Ce n’est pas rien. Une création de Robert Lepage qui se retrouve à Québec avant d’être produite au Metropolitan Opera de New York, on n’a jamais vu ça. Le directeur artistique du Festival d’opéra de Québec, Grégoire Legendre, a de quoi être fier de cette deuxième édition qui se tiendra du 25 juillet au 5 août. "Ce que j’aimerais que le public réalise, c’est que The Tempest est une coproduction entre le Metropolitan Opera, l’Opéra de Vienne et l’Opéra de Québec. C’est la première fois qu’une maison d’opéra canadienne a le privilège de s’associer à ces deux compagnies d’opéra prestigieuses. Robert Lepage est en train de créer ce nouveau projet chez lui, et nous pourrons avoir la chance de le montrer à Québec avant tout le monde!"

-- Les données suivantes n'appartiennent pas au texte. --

import Summits.QuantumFields.BalabanUV.Beta.D1BFx.GluonNeedleSplit
import Summits.QuantumFields.BalabanUV.Beta.D1BFx.NeedlePotentialLetters
import Summits.QuantumFields.BalabanUV.Beta.D1BFx.RankOneBubbleJets
import Summits.QuantumFields.BalabanUV.Beta.D1BFx.ProjectorColumnSharp
import Summits.QuantumFields.BalabanUV.Beta.D1BFx.RColumnProfile
import Summits.QuantumFields.BalabanUV.Beta.D1BFx.GluonLegTails

/-!
# `BalabanUV.Beta.D1BFx.NeedleNdlShape` — road «BF-x» for binder row D1, slot (K), END row `hGrp gN`, «GN-NDL-SHAPE»: THE NEEDLE ⊗ COLUMN PIECE AS A
# DIFFERENCE OF TWO RANK-ONE TENSORS UNDER `dSw` — `ndlPiece n a cQ κ u = dSw (tensor C_u row_u − tensor row_u C_u) = outer (∇C_u) (∇row_u) − outer (∇row_u) (∇C_u)`
# (`row_u = NeedlePotentialLetters.ndlRow n a κ u`, `C_u q = cQ·Σ_{z∈B(blk u)} Pgt z q − kerP q (blk u)` the combined column), the localisation of the two
# factors, and the WORD SHAPES of the needle cells of T₃∕T₂∕T₁ (`ndl ⊗ proj`, `proj ⊗ ndl`, `ndl ⊗ dSw(f⊗g)`) as explicit pairings — the last structural input
# of the owner's claim table «GN-CELLS» (GLUON-NEEDLE-ROWS v0.2)

HONEST DEPENDENCY (cell records, verbatim): «continuum YM on T⁴ ⇐ BetaPertH ∧ nine spine estimates (0/9 proved); BetaPertH ⇐ (D1) ∧ (D4) ∧
CAP+tail; G-an2-4 gates asym, D1 and NE2/3/4.»  HONEST FRAMING (cell contract, verbatim): «discharging `BetaPertH` makes Bałaban's UV stability
UNCONDITIONAL — a real constructive-QFT result; it is NOT the continuum limit and NOT the Clay problem.»  THIS MODULE DISCHARGES NOTHING of the
wall: [folklore] kernel algebra BY NAME over gan24-leaf-05's `GluonNeedleSplit.ndlPiece_apply`, leaf-04-g6's `CornerVBlockRank.cornerV_qAnti_apply_road`,
`CornerJRankOne.cornerJ_apply_eq`, the owner's «GN-𝔅» (`RankOneBubbleJets.dSw_tensor`, `bubble_dSw_dSw`, `bubble_dSw_dJetSw`, `RankOneBubble.loc_outer` …) and the
letters `NeedlePotentialLetters.abs_ndlRow_le`, `ProjectorColumnSharp.abs_combinedColumn_le_sup`, `RColumnProfile.nrm_sub_le` for the localisation.  No `def`,
no `def … : Prop`, nothing cited, 0 sorry.  Asserts NO bound on any cell.  Root-level binders hW ∕ hR-sockets ∕ hSX-socket ∕ D1Tel ∕ D1Rep — 0 discharged;
(K) NOT closed; NOT D1, NOT `BetaPertH`, NOT continuum, NOT Clay.

ABSOLUTE RULE (cell charter, verbatim): «No internally-minted statement may enter as a cited fact. Every hypothesis is either kernel-proved in
this package or a verbatim quotation of a PUBLISHED theorem with page reference. The manuscript(s) under audit are NOT citable for their own
disputed steps — they are the thing under adjudication; programme-internal (2001/route/tribunal) claims are never citable.»

CONTENT (`a > 0`, `n ≥ 1`; `C_u` is written inline as a lambda, no definition).
* §1 [folklore] **`ndlPiece_eq_dSw_tensor`**, **`ndlPiece_eq_outer`** (`= outer (grad C_u) (grad row_u) − outer (grad row_u) (grad C_u)`).
* §2 [folklore] `locV_of_blockDecay` (block decay ⇒ `LocV`, via `nrm_sub_le` and `l1 ≤ 4‖·‖∞`), `locV_ndlRow`, `locV_combinedColumn`, `loc_ndlPiece'`.
* §3 [folklore] the word shapes over ONE spread leg `A` and a spread site kernel `Y` (the projector): **`bubble_ndl_dJetSw`** (`ndl ⊗ proj`: four explicit products of a pairing
  and a point value), **`bubble_ndl_dSw`** (`ndl ⊗ dSw(f⊗g)`: two `bubble_dSw_dSw` products — the building block of `ndl ⊗ dip`, `ndl ⊗ ndl`, `ndl ⊗ SbT`-free cells).
NOT HERE (honest): any estimate; the `proj ⊗ ndl` mirror is `bubble_ndl_dJetSw` after `FineHessianSectors.biBubbleTable_transpose`.
Unit `b2b-balaban-beta-d1-p2` (gen 10), road «BF-x» OWNER; `LEAVES-BFx.md` row (N) «GN-NDL-SHAPE».
-/

noncomputable section

namespace Summit.QuantumFields.BalabanUV.Beta.D1BFx.NeedleNdlShape

open Finset
open scoped BigOperators
open Literature.MathematicalPhysics.QuantumFieldTheory.Balaban1983to89
open Literature.MathematicalPhysics.QuantumFieldTheory.Balaban1983to89.Beta
open B12Sec2to5 (l1 l1_nonneg)
open B6QGQLower276 (X blk B mem_B)
open ExpKernelCalculus (Site MKer Decays bubble)
open DyadicShell (Pt supNorm)
open AffineAveraging (unitVec)
open Summit.QuantumFields.BalabanUV.Beta.TameKernelCalculus (Spr Loc trK trK_apply)
open Summit.QuantumFields.BalabanUV.Beta.D1BFx.RProjector (Pgt kerP deltaPP deltaP deltaPP_pos deltaP_pos)
open Summit.QuantumFields.BalabanUV.Beta.D1BFx.ProjectorSupNorm (cPPs cPs cPPs_nonneg cPs_nonneg)
open Summit.QuantumFields.BalabanUV.Beta.D1BFx.ProjectorColumnSharp (abs_combinedColumn_le_sup)
open Summit.QuantumFields.BalabanUV.Beta.D1BFx.GhostLeg (Ggh)
open Summit.QuantumFields.BalabanUV.Beta.D1BFx.GhostStencil (qAnti)
open Summit.QuantumFields.BalabanUV.Beta.D1BFx.RProjectorJet (RG cornerV cornerJ Jq)
open Summit.QuantumFields.BalabanUV.Beta.D1BFx.RJetAssembly (dSw dJetSw)
open Summit.QuantumFields.BalabanUV.Beta.D1BFx.CornerVBlockRank (cornerV_qAnti_apply_road)
open Summit.QuantumFields.BalabanUV.Beta.D1BFx.CornerJRankOne (cornerJ_apply_eq)
open Summit.QuantumFields.BalabanUV.Beta.D1BFx.SbRblkAnatomy (dSw_congr)
open Summit.QuantumFields.BalabanUV.Beta.D1BFx.GluonNeedleSplit (ndlPiece ndlPiece_apply dSw_sub)
open Summit.QuantumFields.BalabanUV.Beta.D1BFx.NeedlePotentialLetters (ndlRow ndlRow_def abs_ndlRow_le)
open Summit.QuantumFields.BalabanUV.Beta.D1BFx.RColumnBlockMass (dR cR dR_pos cR_nonneg)
open Summit.QuantumFields.BalabanUV.Beta.D1BFx.RColumnProfile (nrm_sub_le)
open Summit.QuantumFields.BalabanUV.Beta.D1BFx.GluonLegTails (l1_le_four_mul_supNorm)
open Summit.QuantumFields.BalabanUV.Beta.D1BFx.GhostLegFree (supNorm_eq)
open Summit.QuantumFields.BalabanUV.Beta.D1BFx.RankOneBubble (outer applyK applyKT pairing LocV loc_outer bubble_outer_sub_left bubble_outer_sub_right)
open Summit.QuantumFields.BalabanUV.Beta.D1BFx.RankOneBubbleJets (grad tensor bondInd colGrad rowGrad dSw_tensor locV_grad_of_locV bubble_dSw_dSw bubble_dSw_dJetSw)

variable (n : ℕ) [NeZero n] (a cQ : ℝ) (κ : Fin 4) (u : Site 4)

/-! ## §1 The needle ⊗ column piece as a difference of two tensors under `dSw` -/

/-- [folklore] **«GN-NDL-SHAPE»**: `ndlPiece n a cQ κ u = dSw (tensor C_u row_u − tensor row_u C_u)` with `row_u = ndlRow n a κ u` and the combined column
`C_u q = cQ·Σ_{z∈B(blk u)} Pgt z q − kerP q (blk u)` (from `cornerV_qAnti_apply_road`: `cornerV…qAnti x q = −row_u(x)·Σ_z Pgt z q` and `cornerJ_apply_eq`:
`cornerJ… x q = −row_u(x)·kerP q (blk u)`). -/
theorem ndlPiece_eq_dSw_tensor (ha : 0 < a) :
    ndlPiece n a cQ κ u =
      dSw (tensor (fun q => cQ * (∑ z ∈ B (n - 1) (blk (n - 1) u), Pgt n a z q () ()) - kerP (d := 4) (n - 1) a q (blk (n - 1) u)) (ndlRow n a κ u)
        - tensor (ndlRow n a κ u) (fun q => cQ * (∑ z ∈ B (n - 1) (blk (n - 1) u), Pgt n a z q () ()) - kerP (d := 4) (n - 1) a q (blk (n - 1) u))) := by
  rw [ndlPiece_apply]
  congr 1
  funext x q v w
  obtain ⟨⟩ := v; obtain ⟨⟩ := w
  simp only [Pi.sub_apply, Pi.smul_apply, smul_eq_mul, trK_apply, tensor, ndlRow_def]
  rw [cornerV_qAnti_apply_road n a κ u ha x q () (), cornerV_qAnti_apply_road n a κ u ha q x () (),
    cornerJ_apply_eq n a κ u (Ggh n a) (Pgt n a) x q () (), cornerJ_apply_eq n a κ u (Ggh n a) (Pgt n a) q x () ()]
  ring

/-- [folklore] **THE NEEDLE ⊗ COLUMN PIECE AS TWO RANK-ONE BOND KERNELS**: `ndlPiece = outer (∇C_u) (∇row_u) − outer (∇row_u) (∇C_u)`. -/
theorem ndlPiece_eq_outer (ha : 0 < a) :
    ndlPiece n a cQ κ u =
      outer (grad (fun q => cQ * (∑ z ∈ B (n - 1) (blk (n - 1) u), Pgt n a z q () ()) - kerP (d := 4) (n - 1) a q (blk (n - 1) u))) (grad (ndlRow n a κ u))
        - outer (grad (ndlRow n a κ u)) (grad (fun q => cQ * (∑ z ∈ B (n - 1) (blk (n - 1) u), Pgt n a z q () ()) - kerP (d := 4) (n - 1) a q (blk (n - 1) u))) := by
  rw [ndlPiece_eq_dSw_tensor n a cQ κ u ha, dSw_sub, dSw_tensor, dSw_tensor]

/-! ## §2 Localisation of the two factors -/

/-- [folklore] **BLOCK DECAY ⟹ `LocV`**: `|f x| ≤ M·e^{−δ·dist(blk x, blk u)}` for all `x` (`δ > 0`) ⟹ `LocV (fun x _ => f x)` (rate `δ∕(4n)`, constant `M·e^{δ}`;
`‖x−u‖∞ ≤ n·(dist(blk x, blk u) + 1)` by `RColumnProfile.nrm_sub_le`, `|·|₁ ≤ 4‖·‖∞`). -/
theorem locV_of_blockDecay {F : Type*} {f : Site 4 → ℝ} {M δ : ℝ} (hδ : 0 < δ)
    (h : ∀ x : Site 4, |f x| ≤ M * Real.exp (-(δ * dist (blk (n - 1) x) (blk (n - 1) u)))) : LocV (fun (x : Site 4) (_ : F) => f x) := by
  have hn : (0 : ℝ) < n := by exact_mod_cast Nat.pos_of_ne_zero (NeZero.ne n)
  have hM : 0 ≤ M := by
    have h0 := h u
    rw [dist_self, mul_zero, neg_zero, Real.exp_zero, mul_one] at h0
    exact (abs_nonneg _).trans h0
  refine ⟨u, M * Real.exp δ, δ / (4 * n), by positivity, fun x _ => (h x).trans ?_⟩
  have hnrm : (supNorm (x - u) : ℝ) ≤ (n : ℝ) * (dist (blk (n - 1) x) (blk (n - 1) u) + 1) := by
    have h1 := nrm_sub_le n x u
    have h2 : (supNorm (x - u) : ℝ) ≤ Beta.PoissonInterior.nrm (x - u) := by
      rw [supNorm_eq]; exact Beta.PoissonInterior.supNorm_le_nrm _
    exact h2.trans h1
  have hl1 : l1 (x - u) ≤ 4 * (supNorm (x - u) : ℝ) := l1_le_four_mul_supNorm (x - u)
  rw [mul_assoc, ← Real.exp_add]
  refine mul_le_mul_of_nonneg_left (Real.exp_le_exp.2 ?_) hM
  -- `−δ·D ≤ δ − (δ∕(4n))·|x−u|₁` from `|x−u|₁ ≤ 4n(D+1)`
  have hD : l1 (x - u) ≤ 4 * ((n : ℝ) * (dist (blk (n - 1) x) (blk (n - 1) u) + 1)) := hl1.trans (by nlinarith)
  have key : δ / (4 * n) * l1 (x - u) ≤ δ * (dist (blk (n - 1) x) (blk (n - 1) u) + 1) := by
    calc δ / (4 * n) * l1 (x - u) ≤ δ / (4 * n) * (4 * ((n : ℝ) * (dist (blk (n - 1) x) (blk (n - 1) u) + 1))) :=
          mul_le_mul_of_nonneg_left hD (by positivity)
      _ = δ * (dist (blk (n - 1) x) (blk (n - 1) u) + 1) := by field_simp
  linarith

/-- [folklore] the needle potential is a localised bond function (block decay `n⁻⁴·cR·e^{−dR·d}` of PART 2c). -/
theorem locV_ndlRow (ha : 0 < a) : LocV (fun (x : Site 4) (_ : Fin 4) => ndlRow n a κ u x) :=
  locV_of_blockDecay n u (F := Fin 4) (M := ((n : ℝ) ^ 4)⁻¹ * cR a) (dR_pos ha) fun x => by
    have h := abs_ndlRow_le n κ u ha x; rwa [← mul_assoc] at h

/-- [folklore] the combined column is a localised bond function (`abs_combinedColumn_le_sup`, both decays at the rate `min δ_PP δ_P`). -/
theorem locV_combinedColumn (ha : 0 < a) :
    LocV (fun (q : Site 4) (_ : Fin 4) => cQ * (∑ z ∈ B (n - 1) (blk (n - 1) u), Pgt n a z q () ()) - kerP (d := 4) (n - 1) a q (blk (n - 1) u)) := by
  have hPP := deltaPP_pos 4 ha; have hP := deltaP_pos 4 ha
  set δ := min (deltaPP 4 a) (deltaP 4 a) with hδ
  have hδ0 : 0 < δ := lt_min hPP hP
  refine locV_of_blockDecay n u (F := Fin 4) (M := |cQ| * cPPs 4 a + cPs 4 a) hδ0 fun q => ?_
  have h := abs_combinedColumn_le_sup n ha cQ q (blk (n - 1) u) () ()
  refine h.trans ?_
  have hd : 0 ≤ dist (blk (n - 1) q) (blk (n - 1) u) := dist_nonneg
  have e1 : Real.exp (-(deltaPP 4 a * dist (blk (n - 1) u) (blk (n - 1) q))) ≤ Real.exp (-(δ * dist (blk (n - 1) q) (blk (n - 1) u))) := by
    rw [dist_comm]; exact Real.exp_le_exp.2 (by nlinarith [min_le_left (deltaPP 4 a) (deltaP 4 a)])
  have e2 : Real.exp (-(deltaP 4 a * dist (blk (n - 1) q) (blk (n - 1) u))) ≤ Real.exp (-(δ * dist (blk (n - 1) q) (blk (n - 1) u))) :=
    Real.exp_le_exp.2 (by nlinarith [min_le_right (deltaPP 4 a) (deltaP 4 a)])
  have hc1 : 0 ≤ |cQ| * cPPs 4 a := mul_nonneg (abs_nonneg _) (cPPs_nonneg 4 ha)
  have hc2 := cPs_nonneg 4 ha
  calc |cQ| * (cPPs 4 a * Real.exp (-(deltaPP 4 a * dist (blk (n - 1) u) (blk (n - 1) q))))
        + cPs 4 a * Real.exp (-(deltaP 4 a * dist (blk (n - 1) q) (blk (n - 1) u)))
      ≤ |cQ| * cPPs 4 a * Real.exp (-(δ * dist (blk (n - 1) q) (blk (n - 1) u))) + cPs 4 a * Real.exp (-(δ * dist (blk (n - 1) q) (blk (n - 1) u))) := by
        rw [← mul_assoc]; exact add_le_add (mul_le_mul_of_nonneg_left e1 hc1) (mul_le_mul_of_nonneg_left e2 hc2)
    _ = (|cQ| * cPPs 4 a + cPs 4 a) * Real.exp (-(δ * dist (blk (n - 1) q) (blk (n - 1) u))) := by ring

/-- [folklore] `ndlPiece` is localised, read off its rank-one form (the tree's `GluonNeedleSplit.loc_ndlPiece` by another route). -/
theorem loc_ndlPiece' (ha : 0 < a) : Loc (ndlPiece n a cQ κ u) := by
  rw [ndlPiece_eq_outer n a cQ κ u ha]
  have hr := locV_grad_of_locV (locV_ndlRow n a κ u ha)
  have hc := locV_grad_of_locV (locV_combinedColumn n a cQ u ha)
  exact (loc_outer hc hr).sub (loc_outer hr hc)

/-! ## §3 The word shapes of the needle cells -/

variable {n a cQ κ u}

/-- [folklore] **`ndl ⊗ proj` (THE NP CELL's WORD), over one spread leg `A` and a spread site kernel `Y`**: with `C = C_u`, `ρ = row_u`, `c′ = ∇_col Y(·, u′⁺)`,
`r′ = ∇_row Y(u′⁺, ·)`, `u′⁺ = u′ + e_κ′`:
`bubble A (ndlPiece n a cQ κ u) (dJetSw κ′ u′ Y) = [⟨∇ρ, A c′⟩·(A∇C)(u′,κ′) − (∇ρ A)(u′,κ′)·⟨A∇C, r′⟩] − [⟨∇C, A c′⟩·(A∇ρ)(u′,κ′) − (∇C A)(u′,κ′)·⟨A∇ρ, r′⟩]`. -/
theorem bubble_ndl_dJetSw (ha : 0 < a) {A : MKer 4 (Fin 4)} (hA : Spr A) {Y : MKer 4 Unit} (hY : Spr Y) (κ' : Fin 4) (u' : Site 4) :
    bubble A (ndlPiece n a cQ κ u) (dJetSw κ' u' Y) =
      (pairing (grad (ndlRow n a κ u)) (applyK A (colGrad Y (u' + unitVec κ')))
          * applyK A (grad (fun q => cQ * (∑ z ∈ B (n - 1) (blk (n - 1) u), Pgt n a z q () ()) - kerP (d := 4) (n - 1) a q (blk (n - 1) u))) u' κ'
        - applyKT (grad (ndlRow n a κ u)) A u' κ'
          * pairing (applyK A (grad (fun q => cQ * (∑ z ∈ B (n - 1) (blk (n - 1) u), Pgt n a z q () ()) - kerP (d := 4) (n - 1) a q (blk (n - 1) u))))
              (rowGrad Y (u' + unitVec κ')))
      - (pairing (grad (fun q => cQ * (∑ z ∈ B (n - 1) (blk (n - 1) u), Pgt n a z q () ()) - kerP (d := 4) (n - 1) a q (blk (n - 1) u)))
            (applyK A (colGrad Y (u' + unitVec κ'))) * applyK A (grad (ndlRow n a κ u)) u' κ'
        - applyKT (grad (fun q => cQ * (∑ z ∈ B (n - 1) (blk (n - 1) u), Pgt n a z q () ()) - kerP (d := 4) (n - 1) a q (blk (n - 1) u))) A u' κ'
          * pairing (applyK A (grad (ndlRow n a κ u))) (rowGrad Y (u' + unitVec κ'))) := by
  have hr := locV_ndlRow n a κ u ha
  have hc := locV_combinedColumn n a cQ u ha
  have hP : Loc (dJetSw κ' u' Y) := by
    obtain ⟨C, δ, hδ, hYd⟩ := hY
    exact ⟨u', u', _, δ, hδ, RJetAssembly.biLoc_dJetSw_of_decays κ' u' hδ.le hYd⟩
  rw [ndlPiece_eq_dSw_tensor n a cQ κ u ha, dSw_sub,
    KernelWardRelative.bubble_sub_left hA (RankOneBubbleJets.loc_dSw_tensor hc hr) (RankOneBubbleJets.loc_dSw_tensor hr hc) hP,
    bubble_dSw_dJetSw hA hY hc hr κ' u', bubble_dSw_dJetSw hA hY hr hc κ' u']

/-- [folklore] **`ndl ⊗ dSw(f ⊗ g)`** (the building block of the NK, NN and `ndl ⊗ SbRblk`-type cells), over one spread leg `A`, for localised site functions `f`, `g`:
`bubble A (ndlPiece n a cQ κ u) (dSw (tensor f g)) = ⟨∇ρ, A∇f⟩·⟨A∇C, ∇g⟩ − ⟨∇C, A∇f⟩·⟨A∇ρ, ∇g⟩`. -/
theorem bubble_ndl_dSw (ha : 0 < a) {A : MKer 4 (Fin 4)} (hA : Spr A) {f g : Site 4 → ℝ} (hf : LocV (fun x (_ : Fin 4) => f x))
    (hg : LocV (fun x (_ : Fin 4) => g x)) :
    bubble A (ndlPiece n a cQ κ u) (dSw (tensor f g)) =
      pairing (grad (ndlRow n a κ u)) (applyK A (grad f))
          * pairing (applyK A (grad (fun q => cQ * (∑ z ∈ B (n - 1) (blk (n - 1) u), Pgt n a z q () ()) - kerP (d := 4) (n - 1) a q (blk (n - 1) u)))) (grad g)
        - pairing (grad (fun q => cQ * (∑ z ∈ B (n - 1) (blk (n - 1) u), Pgt n a z q () ()) - kerP (d := 4) (n - 1) a q (blk (n - 1) u))) (applyK A (grad f))
          * pairing (applyK A (grad (ndlRow n a κ u))) (grad g) := by
  have hr := locV_ndlRow n a κ u ha
  have hc := locV_combinedColumn n a cQ u ha
  rw [ndlPiece_eq_dSw_tensor n a cQ κ u ha, dSw_sub,
    KernelWardRelative.bubble_sub_left hA (RankOneBubbleJets.loc_dSw_tensor hc hr) (RankOneBubbleJets.loc_dSw_tensor hr hc)
      (RankOneBubbleJets.loc_dSw_tensor hf hg),
    RankOneBubbleJets.bubble_dSw_dSw, RankOneBubbleJets.bubble_dSw_dSw]

end Summit.QuantumFields.BalabanUV.Beta.D1BFx.NeedleNdlShape

end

Avec Thomas Adès à la barre de l’orchestre, la distribution est complète. De plus, Grégoire Legendre s’est fait un point d’honneur d’engager des interprètes canadiens et québécois, dont Frédéric Antoun (ténor, le rôle de Caliban) et Julie Boulianne (mezzo-soprano, le rôle de Miranda). "On a le talent ici, et même Thomas Adès est charmé par cette distribution, constate-t-il. C’est une production internationale et c’est une visibilité exceptionnelle pour l’ensemble de ces chanteurs."